Action from the central government has so far been mostly constrained to announcements of potential initiatives and strategic shifts from regulators. The China Banking and Insurance Regulatory Commission (CBIRC), has in its statements confirmed that it is undertaking efforts to coordinate with the central bank and housing regulator to ensure the delivery of sold housing units. It has also instructed banks to meet developers’ financing requirements “where reasonable”. Further, the CBIRC is exploring tightening regulations surrounding the escrow accounts into which mortgage servicing payments are received to ensure that the funds are used for their intended purpose of completing housing projects rather than servicing debt. The China Securities Regulatory Commission (CSRC) has requested that banks disclose their degree of exposure to mortgage related assets at risk from the property crisis. The Housing Regulator has also distributed surveys among affected homebuyers to assess the scope of the situation. The only major initiative so far announced by the central government is the launch of a central real estate fund to help property developers resolve their debt crisis. The plan is for the central bank to raise Rmb80bb of funding initially, with other banks then raising the total to Rmb300bb ($44bb). This initiative is not aimed at completing projects like the one in Zhengzhou, but rather at assisting developers in servicing their debt, the primary cause of the construction delays.

== Impact ==
The mortgage boycott has further exacerbated the already extensive damage to the Chinese real estate sector, the largest economic sector in China. The threat of widespread mortgage default risks damage to a financial sector already burdened by real estate firms struggling to service their debt. The boycott's ramifications however have so far been contained to China. Lack of contamination was likely due to policies restricting foreign investment in the real estate market. At most, the greatest impact on foreign investors came in the form of stock dips in East Asian markets, notably in SARs of Hong Kong and Macau.

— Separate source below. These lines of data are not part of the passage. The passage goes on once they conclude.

import Summits.QuantumFields.YangMills.Theorems.BalabanLadderUVSeamRecClassicalResponseGlue
import Summits.QuantumFields.YangMills.Theorems.BalabanLadderUVSeamRecResponseMomentsTails
import HarnessLib

/-!
# Crux `UVSeamRec` (stmt-QuantumFields-20043), v6(β-cl) card: what «Gaussian domination» (GD) ∕ (EM_lin) says about ONE cube —
# a Gaussian TAIL for `√carrierCl`, an exponential-in-`√x` tail for the classical carrier (LEAD `ym-spine-20043-p1` g9)

Helper file (`--supports stmt-QuantumFields-20043`).  The would-be second stub of the by-name v6(β-cl) re-cut of
`stub_responseMomentsOdd6` (LEAD g8's line card, evidence #60; typed as `ClassicalResponse.GaussianDominationSU2 := ∃ m₁ v₁ β₁ ℓ₁,
0 < ℓ₁ ∧ EMLin 1 β₁ ℓ₁ m₁ v₁`, p548409) is an extensive sub-Gaussian law in LINEAR sources for `√carrierCl` under Wilson's torus state.
This file records its singleton necessary condition in the form a Monte-Carlo desk tests on sampled exteriors — the analogue for (GD)
of `…ResponseMomentsTails` (p547810) for (RM):

* `measureReal_sqrt_carrierCl_ge_le_of_emLin` — (EM_lin) [`C`, `β₁`, `ℓ₁`, `m`, `v`] ⇒ for `β ≥ β₁`, `1 ≤ R`, `R·uRec β ≤ ℓ₁`, `4R+8 ≤ L`,
  `q.1 < q.2`, every site `x`, level `u` and Chernoff parameter `t > 0`:
  `μ_{2L+1,β}{U : u ≤ √carrierCl_C(lift U)} ≤ exp(m t + v t²/2 − t u)`;
* `measureReal_sqrt_carrierCl_ge_le_gaussian` — optimised (`v > 0`, `m < u`): `≤ exp(−(u − m)²/(2v))`, a GAUSSIAN tail for `√carrierCl`;
* `measureReal_carrierCl_ge_le_of_emLin` — the same for the carrier: `μ{x ≤ carrierCl_C} ≤ exp(−(√x − m)²/(2v))` for `m < √x`
  (an `exp(−x/(2v) + O(√x))` tail of `X := carrierCl`; with `C = s = 1` and tree `β = β_std/2`, `X = β_std R⁴ (m₀ − m₁)` is exactly the
  classical proxy `X_d` of LEAD g9's kit jobs j285653–j285658);
* `carrierTail_of_gaussianDominationSU2` — read off the NAMED (GD).

HONEST FRAMING: exponential Chebyshev on a CONDITIONAL chain's would-be stub; nothing of E0′, NT or the gap; not Clay.
-/

set_option autoImplicit false

noncomputable section

open MeasureTheory Filter Topology Finset
open Literature.MathematicalPhysics.QuantumFieldTheory (GaugeConfig LatticeRep wilsonMeasure isProbabilityMeasure_wilsonMeasure)
open Literature.MathematicalPhysics.QuantumLattice
open Literature.Probability.LatticeModels
open Summit.QuantumFields.YangMills.Cruxes.OSLegsFromFemtoAndGap.DlrCollarTransfer
open Summit.QuantumFields.YangMills.Cruxes.UVSeamRec.ResponsePinning (measureReal_ge_le_of_torusE_exp_le)

namespace Summit.QuantumFields.YangMills.Cruxes.UVSeamRec.ClassicalResponse

section General

variable {G : Type} [Group G] [TopologicalSpace G] [IsTopologicalGroup G] [CompactSpace G]
  [MeasurableSpace G] [BorelSpace G] (r : LatticeRep G)

omit [BorelSpace G] in
/-- `η ↦ √carrierCl(η)` is continuous. [folklore] -/
theorem continuous_sqrt_carrierCl (C s β : ℝ) (R : ℕ) (q : Fin 4 × Fin 4) (x : Fin 4 → ℤ) :
    Continuous fun η => Real.sqrt (carrierCl r C s β R q x η) :=
  Real.continuous_sqrt.comp (continuous_const.mul (continuous_classicalResponse (r := r) _ _ q x s))

end General

/-! ## The (EM_lin) singleton tail at `SU(2)`, fundamental representation, unit of record -/

section SU2

/-- **(EM_lin) forces a Chernoff tail for `√carrierCl`.**  Under `EMLin C β₁ ℓ₁ m v`: for `β ≥ β₁`, `1 ≤ R`, `R·uRec β ≤ ℓ₁`, `4R+8 ≤ L`,
`q.1 < q.2`, every site `x`, every level `u` and every `t > 0`,
`μ_{2L+1,β}{U : u ≤ √carrierCl_C(lift U)} ≤ exp(m|t| + (v/2)t² − t u)` (the singleton `n = 1`, `T = univ`, source `t` of (EM_lin),
then exponential Chebyshev `measureReal_ge_le_of_torusE_exp_le`). [folklore] -/
theorem measureReal_sqrt_carrierCl_ge_le_of_emLin {C β₁ ℓ₁ m v : ℝ} (h : EMLin C β₁ ℓ₁ m v) {β : ℝ} (hβ : β₁ ≤ β)
    {L R : ℕ} (q : Fin 4 × Fin 4) (x : Fin 4 → ℤ) (hq : q.1 < q.2) (hR : 1 ≤ R)
    (hRu : (R : ℝ) * Transport.uRec β ≤ ℓ₁) (hRL : 4 * R + 8 ≤ L) (u : ℝ) {t : ℝ} (ht : 0 < t) :
    (wilsonMeasure (d := 4) (L := 2 * L + 1) (fundamentalLatticeRep 2).ρ β).real
        {U : GaugeConfig 4 (2 * L + 1) (Matrix.specialUnitaryGroup (Fin 2) ℂ) |
          u ≤ Real.sqrt (carrierCl (fundamentalLatticeRep 2) C 1 β R q x (torusLift (2 * L + 1) U))} ≤
      Real.exp (m * |t| + v / 2 * t ^ 2 - t * u) := by
  have h1 := h β hβ L 1 (fun _ => q) (fun _ => x) R (fun _ => hq) hR hRu hRL
    (fun i j hij => absurd (Subsingleton.elim i j) hij) Finset.univ (fun _ => t)
  simp only [Finset.univ_unique, Finset.sum_singleton] at h1
  have hcheb := measureReal_ge_le_of_torusE_exp_le (fundamentalLatticeRep 2) β L
    (f := fun η => t * Real.sqrt (carrierCl (fundamentalLatticeRep 2) C 1 β R q x η))
    (continuous_const.mul (continuous_sqrt_carrierCl (fundamentalLatticeRep 2) C 1 β R q x)) h1 (t * u)
  have hset : {U : GaugeConfig 4 (2 * L + 1) (Matrix.specialUnitaryGroup (Fin 2) ℂ) |
        u ≤ Real.sqrt (carrierCl (fundamentalLatticeRep 2) C 1 β R q x (torusLift (2 * L + 1) U))} =
      {U | t * u ≤ t * Real.sqrt (carrierCl (fundamentalLatticeRep 2) C 1 β R q x (torusLift (2 * L + 1) U))} := by
    ext U; simp only [Set.mem_setOf_eq]; exact (mul_le_mul_iff_of_pos_left ht).symm
  rw [hset]
  exact hcheb

/-- **(EM_lin) forces a GAUSSIAN tail for `√carrierCl`** (optimised Chernoff parameter `t = (u − m)/v`): under `EMLin C β₁ ℓ₁ m v` with
`0 < v`, on the same guards, for every level `u > m`: `μ_{2L+1,β}{U : u ≤ √carrierCl_C(lift U)} ≤ exp(−(u − m)²/(2v))`. [folklore] -/
theorem measureReal_sqrt_carrierCl_ge_le_gaussian {C β₁ ℓ₁ m v : ℝ} (h : EMLin C β₁ ℓ₁ m v) (hv : 0 < v) {β : ℝ}
    (hβ : β₁ ≤ β) {L R : ℕ} (q : Fin 4 × Fin 4) (x : Fin 4 → ℤ) (hq : q.1 < q.2) (hR : 1 ≤ R)
    (hRu : (R : ℝ) * Transport.uRec β ≤ ℓ₁) (hRL : 4 * R + 8 ≤ L) {u : ℝ} (hum : m < u) :
    (wilsonMeasure (d := 4) (L := 2 * L + 1) (fundamentalLatticeRep 2).ρ β).real
        {U : GaugeConfig 4 (2 * L + 1) (Matrix.specialUnitaryGroup (Fin 2) ℂ) |
          u ≤ Real.sqrt (carrierCl (fundamentalLatticeRep 2) C 1 β R q x (torusLift (2 * L + 1) U))} ≤
      Real.exp (-(u - m) ^ 2 / (2 * v)) := by
  have ht : 0 < (u - m) / v := div_pos (sub_pos.2 hum) hv
  refine (measureReal_sqrt_carrierCl_ge_le_of_emLin h hβ q x hq hR hRu hRL u ht).trans_eq ?_
  congr 1
  rw [abs_of_pos ht]
  field_simp
  ring

/-- **(EM_lin) forces an exponential-in-`√x` tail for the classical carrier itself**: on the same guards, for every level `x` with
`m < √x`: `μ_{2L+1,β}{U : x ≤ carrierCl_C(lift U)} ≤ exp(−(√x − m)²/(2v))` (monotonicity of `√·`).  With `C = s = 1` this is the
law a disprover / Monte-Carlo desk reads against the sampled classical proxy `X_d = β_std R⁴(m₀ − m₁)`. [folklore] -/
theorem measureReal_carrierCl_ge_le_of_emLin {C β₁ ℓ₁ m v : ℝ} (h : EMLin C β₁ ℓ₁ m v) (hv : 0 < v) {β : ℝ}
    (hβ : β₁ ≤ β) {L R : ℕ} (q : Fin 4 × Fin 4) (x : Fin 4 → ℤ) (hq : q.1 < q.2) (hR : 1 ≤ R)
    (hRu : (R : ℝ) * Transport.uRec β ≤ ℓ₁) (hRL : 4 * R + 8 ≤ L) {x' : ℝ} (hxm : m < Real.sqrt x') :
    (wilsonMeasure (d := 4) (L := 2 * L + 1) (fundamentalLatticeRep 2).ρ β).real
        {U : GaugeConfig 4 (2 * L + 1) (Matrix.specialUnitaryGroup (Fin 2) ℂ) |
          x' ≤ carrierCl (fundamentalLatticeRep 2) C 1 β R q x (torusLift (2 * L + 1) U)} ≤
      Real.exp (-(Real.sqrt x' - m) ^ 2 / (2 * v)) := by
  haveI := (fundamentalLatticeRep 2).secondCountableTopology
  haveI := isProbabilityMeasure_wilsonMeasure (d := 4) (L := 2 * L + 1) (fundamentalLatticeRep 2).ρ
    (fundamentalLatticeRep 2).continuous β
  have hsub : {U : GaugeConfig 4 (2 * L + 1) (Matrix.specialUnitaryGroup (Fin 2) ℂ) |
        x' ≤ carrierCl (fundamentalLatticeRep 2) C 1 β R q x (torusLift (2 * L + 1) U)} ⊆
      {U | Real.sqrt x' ≤ Real.sqrt (carrierCl (fundamentalLatticeRep 2) C 1 β R q x (torusLift (2 * L + 1) U))} :=
    fun U hU => Real.sqrt_le_sqrt hU
  exact (measureReal_mono hsub).trans (measureReal_sqrt_carrierCl_ge_le_gaussian h hv hβ q x hq hR hRu hRL hxm)

/-- **The named (GD) read as a tail law.**  `GaussianDominationSU2` ⇒ constants `(m, v, β₁, ℓ₁ > 0)` with the Chernoff tail
`μ_{2L+1,β}{U : u ≤ √carrierCl₁(lift U)} ≤ exp(m|t| + (v/2)t² − t u)` for all `t > 0`, `u`, on the guards of (EM_lin). [folklore] -/
theorem carrierTail_of_gaussianDominationSU2 (h : GaussianDominationSU2) :
    ∃ (m v β₁ ℓ₁ : ℝ), 0 < ℓ₁ ∧ ∀ β : ℝ, β₁ ≤ β → ∀ (L R : ℕ) (q : Fin 4 × Fin 4) (x : Fin 4 → ℤ), q.1 < q.2 → 1 ≤ R →
      (R : ℝ) * Transport.uRec β ≤ ℓ₁ → 4 * R + 8 ≤ L → ∀ (u t : ℝ), 0 < t →
        (wilsonMeasure (d := 4) (L := 2 * L + 1) (fundamentalLatticeRep 2).ρ β).real
            {U : GaugeConfig 4 (2 * L + 1) (Matrix.specialUnitaryGroup (Fin 2) ℂ) |
              u ≤ Real.sqrt (carrierCl (fundamentalLatticeRep 2) 1 1 β R q x (torusLift (2 * L + 1) U))} ≤
          Real.exp (m * |t| + v / 2 * t ^ 2 - t * u) := by
  obtain ⟨m, v, β₁, ℓ₁, hℓ₁, hEM⟩ := h
  exact ⟨m, v, β₁, ℓ₁, hℓ₁, fun β hβ L R q x hq hR hRu hRL u t ht =>
    measureReal_sqrt_carrierCl_ge_le_of_emLin hEM hβ q x hq hR hRu hRL u ht⟩

end SU2

end Summit.QuantumFields.YangMills.Cruxes.UVSeamRec.ClassicalResponse

end
import Mathlib
import HarnessLib
import Summits.KontsevichZagierPeriods.Zeta5Search.BarnesEulerIntegralCut
import Summits.KontsevichZagierPeriods.Zeta5Search.GammaRatioUniform
import Summits.KontsevichZagierPeriods.Zeta5Search.VWPBarnesShift

/-!
# ζ(5) search — the inner Barnes integrals of the corrected induction step: evaluation and a bound uniform in `μ` (cell `pub-zeta5`, ct-1 g28)

HONEST FRAMING: systematic search; no irrationality claim unless kernel-certified.  Identities / estimates of special functions
(Mellin–Barnes); nothing here is an irrationality result, a worthiness exponent or a denominator statement; no named fact is
discharged; no definition is introduced.

Brick B6c (first part) of `HOME/ct-1/g28/VWP-BLUEPRINT-g28.md` §3 (d)–(e).  After peeling the first variable and inserting the inductive
hypothesis, the `t`-integrand of the step is `Γ(h₁+s)Γ(h₂+s)e^{iεπs} · Σ_μ d_μ Γ(μ−s)/Γ(1+h₀+μ+s)`, `s = −t₀+iy`.  Termwise:

* `exp_phase_nat` — `e^{iεπμ} = (−1)^μ` for `ε = ±1`;
* **`inner_barnes_eq`** — `(1/2π)∫ Γ(α+s)Γ(β+s)Γ(μ−s)/Γ(c+μ+s)·e^{iεπs} dy = (−1)^μ Γ(α+μ)Γ(β+μ)Γ(c−α−β)/(Γ(c−β+μ)Γ(c−α+μ))`
  (`0 < t₀ < Re α, Re β`, `Re α + Re β < Re c`, `ε = ±1`): g27's `barnes_exp_eq_Gamma` (Lemma 2 at `z = 1`) on the line `Re s' = −(t₀+μ)`
  after `s = s' + μ` — NO contour shift;
* `norm_inner_le` — for REAL `c ≥ 2t₀`: ‖integrand‖ ≤ C·‖Γ(α+s)Γ(β+s)‖e^{π|y|}·‖(c−t₀+μ)+iy‖^{−(c−2t₀)}, UNIFORMLY in `μ` and `y`
  (`GammaRatioUniform.exists_norm_Gamma_conj_div_le`);
* `integrable_two_Gamma_weight` — `y ↦ ‖Γ(α+s)Γ(β+s)(1+|y|)^{−q}‖e^{π|y|}` is integrable for `q > Re α + Re β − 2t₀` (two-sided Stirling);
* **`exists_integral_norm_inner_le`** — `∫‖integrand_μ‖ dy ≤ C (c−t₀+μ)^{−(c−2t₀)θ}` for every `μ`, whenever `0 ≤ θ ≤ 1` and
  `Re α + Re β − 2t₀ < (c−2t₀)(1−θ)` (split `‖w‖^{−d} ≤ (Re w)^{−dθ}((1+|y|)/2)^{−d(1−θ)}`) — the `μ`-uniform input of the `Σ_μ ∫` swap.

Theorems only; imports `BarnesEulerIntegralCut`, `GammaRatioUniform`, `VWPBarnesShift`.
-/

noncomputable section

namespace Summit.KontsevichZagierPeriods.Zeta5Search.VWPInnerBarnes

open MeasureTheory Set Filter
open scoped Real
open Summit.KontsevichZagierPeriods.Zeta5Search.BarnesKernelBounds (norm_Gamma_shift_le)
open Summit.KontsevichZagierPeriods.Zeta5Search.BarnesMellin (ne_neg_nat_of_re_pos)
open Summit.KontsevichZagierPeriods.Zeta5Search.VWPBarnesKernel (integrable_norm_mul_exp_pi_of_tail)
open Summit.KontsevichZagierPeriods.Zeta5Search.VWPBarnesShift (norm_phase_le)
open Summit.KontsevichZagierPeriods.Zeta5Search.GammaRatioUniform (exists_norm_Gamma_conj_div_le)

variable {t₀ : ℝ} {α β : ℂ}

/-! ### 1. The evaluation -/

/-- `e^{iεπμ} = (−1)^μ` for `ε = ±1` and a natural number `μ`. -/
theorem exp_phase_nat {ε : ℝ} (hε : ε = 1 ∨ ε = -1) (μ : ℕ) : Complex.exp (ε * π * Complex.I * μ) = (-1 : ℂ) ^ μ := by
  rcases hε with rfl | rfl
  · rw [← Complex.exp_pi_mul_I, ← Complex.exp_nat_mul]; push_cast; ring_nf
  · rw [show ((-1 : ℝ) : ℂ) * π * Complex.I * μ = -(μ * (π * Complex.I)) by push_cast; ring, Complex.exp_neg,
      Complex.exp_nat_mul, Complex.exp_pi_mul_I, ← inv_pow, inv_neg_one]

/-- **The inner Barnes integral of the induction step** [Lemma 2 at `z = 1`, i.e. Gauss/Beta in Barnes form; Zudilin math/0206177,
Lemma 2; Nesterenko 2003 §3.2]: for `0 < t₀ < Re α`, `t₀ < Re β`, `Re α + Re β < Re c`, `ε = ±1` and `μ : ℕ`,
`(1/2π)∫ Γ(α+s)Γ(β+s)Γ(μ−s)/Γ(c+μ+s)·e^{iεπs} dy = (−1)^μ · Γ(α+μ)Γ(β+μ)Γ(c−α−β)/(Γ(c−β+μ)Γ(c−α+μ))`, `s = −t₀+iy`
(g27's `barnes_exp_eq_Gamma` with `t₀+μ`, `α+μ`, `β+μ`, `c+2μ` after the reindexing `s = s' + μ`). -/
theorem inner_barnes_eq (ht₀ : 0 < t₀) (hα : t₀ < α.re) (hβ : t₀ < β.re) {c : ℂ} (hc : α.re + β.re < c.re)
    {ε : ℝ} (hε : ε = 1 ∨ ε = -1) (μ : ℕ) :
    (1 / (2 * π) : ℂ) * ∫ y : ℝ,
        Complex.Gamma (α + (-(t₀ : ℂ) + (y : ℂ) * Complex.I)) * Complex.Gamma (β + (-(t₀ : ℂ) + (y : ℂ) * Complex.I)) *
            Complex.Gamma ((μ : ℂ) - (-(t₀ : ℂ) + (y : ℂ) * Complex.I)) /
            Complex.Gamma (c + μ + (-(t₀ : ℂ) + (y : ℂ) * Complex.I)) *
          Complex.exp (ε * π * Complex.I * (-(t₀ : ℂ) + (y : ℂ) * Complex.I)) =
      (-1 : ℂ) ^ μ * (Complex.Gamma (α + μ) * Complex.Gamma (β + μ) * Complex.Gamma (c - α - β) /
        (Complex.Gamma (c - β + μ) * Complex.Gamma (c - α + μ))) := by
  have hμ : (0 : ℝ) ≤ μ := μ.cast_nonneg
  have h := BarnesEulerIntegralCut.barnes_exp_eq_Gamma (t₀ := t₀ + μ) (a₀ := α + μ) (a := β + μ) (b := c + 2 * μ)
    (by positivity) (by simp; linarith) (by simp; linarith) (by simp; linarith) hε
  have g1 : c + 2 * (μ : ℂ) - (β + μ) - (α + μ) = c - α - β := by ring
  have g2 : c + 2 * (μ : ℂ) - (β + μ) = c - β + μ := by ring
  have g3 : c + 2 * (μ : ℂ) - (α + μ) = c - α + μ := by ring
  rw [g1, g2, g3] at h
  -- pointwise reindexing `s = s' + μ`
  have hpt : ∀ y : ℝ,
      Complex.Gamma (α + (-(t₀ : ℂ) + (y : ℂ) * Complex.I)) * Complex.Gamma (β + (-(t₀ : ℂ) + (y : ℂ) * Complex.I)) *
            Complex.Gamma ((μ : ℂ) - (-(t₀ : ℂ) + (y : ℂ) * Complex.I)) /
            Complex.Gamma (c + μ + (-(t₀ : ℂ) + (y : ℂ) * Complex.I)) *
          Complex.exp (ε * π * Complex.I * (-(t₀ : ℂ) + (y : ℂ) * Complex.I)) =
        Complex.Gamma (α + μ + (-((t₀ + μ : ℝ) : ℂ) + (y : ℂ) * Complex.I)) *
              Complex.Gamma (β + μ + (-((t₀ + μ : ℝ) : ℂ) + (y : ℂ) * Complex.I)) *
              Complex.Gamma (-(-((t₀ + μ : ℝ) : ℂ) + (y : ℂ) * Complex.I)) /
              Complex.Gamma (c + 2 * μ + (-((t₀ + μ : ℝ) : ℂ) + (y : ℂ) * Complex.I)) *
            Complex.exp (ε * π * Complex.I * (-((t₀ + μ : ℝ) : ℂ) + (y : ℂ) * Complex.I)) *
          Complex.exp (ε * π * Complex.I * μ) := by
    intro y
    have e1 : α + (-(t₀ : ℂ) + (y : ℂ) * Complex.I) = α + μ + (-((t₀ + μ : ℝ) : ℂ) + (y : ℂ) * Complex.I) := by push_cast; ring
    have e2 : β + (-(t₀ : ℂ) + (y : ℂ) * Complex.I) = β + μ + (-((t₀ + μ : ℝ) : ℂ) + (y : ℂ) * Complex.I) := by push_cast; ring
    have e3 : (μ : ℂ) - (-(t₀ : ℂ) + (y : ℂ) * Complex.I) = -(-((t₀ + μ : ℝ) : ℂ) + (y : ℂ) * Complex.I) := by push_cast; ring
    have e4 : c + μ + (-(t₀ : ℂ) + (y : ℂ) * Complex.I) = c + 2 * μ + (-((t₀ + μ : ℝ) : ℂ) + (y : ℂ) * Complex.I) := by
      push_cast; ring
    have e5 : Complex.exp (ε * π * Complex.I * (-(t₀ : ℂ) + (y : ℂ) * Complex.I)) =
        Complex.exp (ε * π * Complex.I * (-((t₀ + μ : ℝ) : ℂ) + (y : ℂ) * Complex.I)) * Complex.exp (ε * π * Complex.I * μ) := by
      rw [← Complex.exp_add]; push_cast; ring_nf
    rw [e1, e2, e3, e4, e5]; ring
  have hI : (∫ y : ℝ,
        Complex.Gamma (α + (-(t₀ : ℂ) + (y : ℂ) * Complex.I)) * Complex.Gamma (β + (-(t₀ : ℂ) + (y : ℂ) * Complex.I)) *
            Complex.Gamma ((μ : ℂ) - (-(t₀ : ℂ) + (y : ℂ) * Complex.I)) /
            Complex.Gamma (c + μ + (-(t₀ : ℂ) + (y : ℂ) * Complex.I)) *
          Complex.exp (ε * π * Complex.I * (-(t₀ : ℂ) + (y : ℂ) * Complex.I))) =
      (∫ y : ℝ, Complex.Gamma (α + μ + (-((t₀ + μ : ℝ) : ℂ) + (y : ℂ) * Complex.I)) *
              Complex.Gamma (β + μ + (-((t₀ + μ : ℝ) : ℂ) + (y : ℂ) * Complex.I)) *
              Complex.Gamma (-(-((t₀ + μ : ℝ) : ℂ) + (y : ℂ) * Complex.I)) /
              Complex.Gamma (c + 2 * μ + (-((t₀ + μ : ℝ) : ℂ) + (y : ℂ) * Complex.I)) *
            Complex.exp (ε * π * Complex.I * (-((t₀ + μ : ℝ) : ℂ) + (y : ℂ) * Complex.I))) *
        Complex.exp (ε * π * Complex.I * μ) := by
    rw [← integral_mul_const]
    exact integral_congr_ae (Eventually.of_forall hpt)
  rw [hI, ← mul_assoc, h, exp_phase_nat hε, mul_comm]

/-! ### 2. A bound uniform in `μ` -/

/-- **Uniform bound for the inner integrand** (real `c ≥ 2t₀`, `|ε| ≤ 1`): there is `C > 0` with
`‖Γ(α+s)Γ(β+s)Γ(μ−s)/Γ(c+μ+s)·e^{iεπs}‖ ≤ C·(‖Γ(α+s)Γ(β+s)‖e^{π|y|})·‖(c−t₀+μ)+iy‖^{−(c−2t₀)}` for all `μ : ℕ`, `y : ℝ`
(`GammaRatioUniform`: the ratio `Γ(μ+t₀−iy)/Γ(c+μ−t₀+iy)` has the decay of Stirling UNIFORMLY in `μ`). -/
theorem norm_inner_le (ht₀ : 0 < t₀) {c : ℝ} (hc : 2 * t₀ ≤ c) {ε : ℝ} (hε : |ε| ≤ 1) :
    ∃ C : ℝ, 0 < C ∧ ∀ (μ : ℕ) (y : ℝ),
      ‖Complex.Gamma (α + (-(t₀ : ℂ) + (y : ℂ) * Complex.I)) * Complex.Gamma (β + (-(t₀ : ℂ) + (y : ℂ) * Complex.I)) *
            Complex.Gamma ((μ : ℂ) - (-(t₀ : ℂ) + (y : ℂ) * Complex.I)) /
            Complex.Gamma ((c : ℂ) + μ + (-(t₀ : ℂ) + (y : ℂ) * Complex.I)) *
          Complex.exp (ε * π * Complex.I * (-(t₀ : ℂ) + (y : ℂ) * Complex.I))‖ ≤
        C * (‖Complex.Gamma (α + (-(t₀ : ℂ) + (y : ℂ) * Complex.I)) * Complex.Gamma (β + (-(t₀ : ℂ) + (y : ℂ) * Complex.I))‖ *
          Real.exp (π * |y|)) * ‖((c - t₀ + μ : ℝ) : ℂ) + (y : ℂ) * Complex.I‖ ^ (-(c - 2 * t₀)) := by
  obtain ⟨C, hC, h⟩ := exists_norm_Gamma_conj_div_le (x₀ := t₀) (d := c - 2 * t₀) ht₀ (by linarith)
  refine ⟨C, hC, fun μ y => ?_⟩
  have hx : t₀ ≤ (μ : ℝ) + t₀ := by linarith [μ.cast_nonneg (α := ℝ)]
  have hr := h ((μ : ℝ) + t₀) y hx
  have e1 : (μ : ℂ) - (-(t₀ : ℂ) + (y : ℂ) * Complex.I) = (((μ : ℝ) + t₀ : ℝ) : ℂ) - (y : ℂ) * Complex.I := by push_cast; ring
  have e2 : (c : ℂ) + μ + (-(t₀ : ℂ) + (y : ℂ) * Complex.I) = (((μ : ℝ) + t₀ : ℝ) : ℂ) + ((c - 2 * t₀ : ℝ) : ℂ) + (y : ℂ) * Complex.I := by
    push_cast; ring
  have e3 : (((μ : ℝ) + t₀ : ℝ) : ℂ) + ((c - 2 * t₀ : ℝ) : ℂ) + (y : ℂ) * Complex.I = ((c - t₀ + μ : ℝ) : ℂ) + (y : ℂ) * Complex.I := by
    push_cast; ring
  rw [e3] at hr
  have hph := norm_phase_le hε (-(t₀ : ℂ) + (y : ℂ) * Complex.I)
  simp only [Complex.add_im, Complex.neg_im, Complex.ofReal_im, neg_zero, Complex.mul_im, Complex.I_re, Complex.I_im,
    Complex.ofReal_re, mul_zero, mul_one, zero_add, add_zero] at hph
  rw [mul_div_assoc, e1, e2, e3, norm_mul, norm_mul]
  set G := ‖Complex.Gamma (α + (-(t₀ : ℂ) + (y : ℂ) * Complex.I)) * Complex.Gamma (β + (-(t₀ : ℂ) + (y : ℂ) * Complex.I))‖
  calc G * ‖Complex.Gamma ((((μ : ℝ) + t₀ : ℝ) : ℂ) - (y : ℂ) * Complex.I) /
          Complex.Gamma (((c - t₀ + μ : ℝ) : ℂ) + (y : ℂ) * Complex.I)‖ *
        ‖Complex.exp (ε * π * Complex.I * (-(t₀ : ℂ) + (y : ℂ) * Complex.I))‖
      ≤ G * (C * ‖((c - t₀ + μ : ℝ) : ℂ) + (y : ℂ) * Complex.I‖ ^ (-(c - 2 * t₀))) * Real.exp (π * |y|) := by
        gcongr
    _ = _ := by ring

According to Reuters, real estate investment in China fell 12.3% between July 2021 and July 2022. In the same timeframe, new project numbers dropped by 45.4% and bank loans made out to developers dropped by 36.8%. Evergrande, the conglomerate responsible for most in-progress developments, invests in multiple industries outside of the housing market as well. Reports suggest that activity in these sectors has declined with the housing market.

In addition to developers, halted construction projects have also negatively impacted businesses along the housing supply chain which handle construction materials, plumbing, and landscaping. Without a revenue stream from homeowners and developers, many of these small businesses which build and sustain housing projects have been unable to or refused to pay bills.

Individual Chinese homeowners, who have largely used real estate as a primary avenue of investment in the past decade, no longer view the market as a haven for their earnings. As a result, the historic Chinese development model which is dependent on the “pay before build” system is under threat. Despite the growing boycott, the Chinese government stressed that the country's broader economy was well protected.

By July 2022, 235 property developments were affected by boycotts spanning across 24 of China's 31 provinces. Researchers fear that the boycott could affect even more homebuyers. The country's high home ownership rate (96% in 2020) combined with the amount of wealth which Chinese citizens tie in with real estate was cause for alarm. As a result, economic as well as social instability was a growing concern for Chinese officials.